▶ Entries taken from a collection
##########

import Literature.Computability.MetaComplexity.OneSidedHeuristics
import Literature.Computability.MetaComplexity.SearchHeuristicSchemes
import Literature.Computability.MetaComplexity.DistProblemsProofs
import Literature.Computability.MetaComplexity.SchemeEncBricks
import Literature.Computability.Complexity.FinitePatching
import Mathlib.Data.Set.Finite.List
import HarnessLib

/-!
# One-sided-error heuristics (proofs): `DistNP ⊆ AvgP ⟹ coNP × {U, T} ⊆ Avg¹_{1-n^{-c}} P`, and Lemma 2.2 (1) from Cor. 8.12 / Thm. 8.9

Sibling proof file of `OneSidedHeuristics.lean` (Hirahara, STOC 2021 = ECCC TR21-058, whose numbering
is cited). It proves the "easy" first step of the paper's route from `DistNP ⊆ AvgP` to universal
heuristic schemes for `UP` (p. 9: "Using the characterization of `AvgP` by an errorless heuristic
notion … it is easy to see that `Avg_P P ⊆ AvgP ⊆ Avg¹_{1-n^{-c}} P`"; §11, p. 51), in the tree's
Bogdanov–Trevisan conventions (`DistProblems.lean`):

* `tallyEnsemble_mem_PSamp` — `T ∈ PSamp` (the sampler ignores its coins and prints `1ⁿ`);
* `polyTimeComputable_map_not_optBoolEnc`, `AvgP_compl` — `AvgP` is closed under complementing the
  language (negate the answer, keep `⊥`);
* `mem_Avg1DeltaP_of_mem_AvgP` — an errorless heuristic scheme for `(L, D)` yields, for every
  `c ≥ 1`, a one-sided-error heuristic algorithm of failure probability `1 - n^{-c}` **provided
  `supp D₁` is finite**: for `n ≠ 1` run the scheme with `δ = 1/2` and answer `0` instead of `⊥`
  (no false positives by errorlessness; success probability `≥ 1/2 ≥ n^{-c}` for `n ≥ 2`, void at
  `n = 0`), while at `n = 1` the printed bound demands success probability `n^{-c} = 1`, which is met
  by hard-wiring `L` on the finite set `supp D₁` (`FP` is closed under finite patching,
  `mem_FP_of_eqOn_le`). For `U` and `T` the proviso holds (`supp U₁ = {0,1}`, `supp T₁ = {1}`);
* `distClass_coNP_subset_Avg1DeltaP_of_DistNP_subset_AvgP` — **`DistNP ⊆ AvgP ⟹
  coNP × {U, T} ⊆ Avg¹_{1-n^{-c}} P` for every `c ≥ 1`** (for `L ∈ coNP` and `D ∈ {U, T} ⊆ PSamp`,
  `(Lᶜ, D) ∈ DistNP ⊆ AvgP`, complement, then the previous item);
* `Hirahara2021_hasUHS_of_mem_UP_of` — **Lemma 2.2 (1) (`Hirahara2021_hasUHS_of_mem_UP`) from the
  `UP` case of Cor. 8.12**, the latter an explicit hypothesis (`coNP × {U, T} ⊆ Avg¹_{1-n^{-c}} P` for
  some `c` ⟹ every `L ∈ UP` has a universal heuristic scheme, for every `U`), i.e. the paper's
  sentence "Since `UP ⊆ NP_sv`, Item 1 of Theorem 1.6 is a special case of Theorem 11.1" (p. 51) up to
  the deep Cor. 8.12;
* `Hirahara2021_hasUHS_of_mem_UP_of_search` — **Lemma 2.2 (1) from the named fact
  `Hirahara2021_UP_searchUHS_of_Avg1P`** (Thm. 8.9 for `UP`-type verifiers,
  `SearchHeuristicSchemes.lean`, the only named fact of the paper's §8 in the tree), through the proved
  Cor. 8.12 for `UP` (`Hirahara2021_UP_hasUHS_of_Avg1P_of_search`: a decision problem reduces to its
  search version). The discharge of Lemma 2.2 (1) is thereby reduced to Thm. 8.9 (for `UP`), whose
  proof relative to its §3–§5 ingredients is `Hirahara2021_UP_searchUHS_of_Avg1P_of`
  (`UPSearchAssembly.lean`).

All machines are compositions of existing bricks (`PolyTimeComputable.comp_holds`,
`polyTimeComputable_decScheme`, `fanoutFn`, `polyTimeComputable_getD_optBoolEnc`, finite-state
transducers `FST`, `mem_FP_of_eqOn_le`); no `TM2` program is written here.

## References

* S. Hirahara, *Average-case hardness of NP from exponential worst-case hardness assumptions*, STOC 2021;
  full version ECCC TR21-058: p. 9 (`AvgP ⊆ Avg¹_{1-n^{-c}} P`), Def. 3.3, Lemma 2.2 (1), Fact 8.4,
  Thm. 8.9, Cor. 8.12, Thm. 11.1 and p. 51.
* A. Bogdanov, L. Trevisan, *Average-Case Complexity*, Found. Trends TCS 2 (2006), §2.1 (Def. 2.1,
  `PSamp`), §2.2 (errorless schemes; closing remark "replacing `⊥` by an arbitrary output").
* S. Arora, B. Barak, *Computational Complexity: A Modern Approach*, CUP 2009, §1.3 (composition;
  hard-wiring finitely many inputs).
-/

namespace Literature.Computability.MetaComplexity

##########

▶ YOUR TASK
Out of the data above, transcribe exactly and only the lines starting with the line that has "(p. 51) up to" and going on through the line that has "through the proved", both included.

▶ REPLY TO THE EXERCISE
  sentence "Since `UP ⊆ NP_sv`, Item 1 of Theorem 1.6 is a special case of Theorem 11.1" (p. 51) up to
  the deep Cor. 8.12;
* `Hirahara2021_hasUHS_of_mem_UP_of_search` — **Lemma 2.2 (1) from the named fact
  `Hirahara2021_UP_searchUHS_of_Avg1P`** (Thm. 8.9 for `UP`-type verifiers,
  `SearchHeuristicSchemes.lean`, the only named fact of the paper's §8 in the tree), through the proved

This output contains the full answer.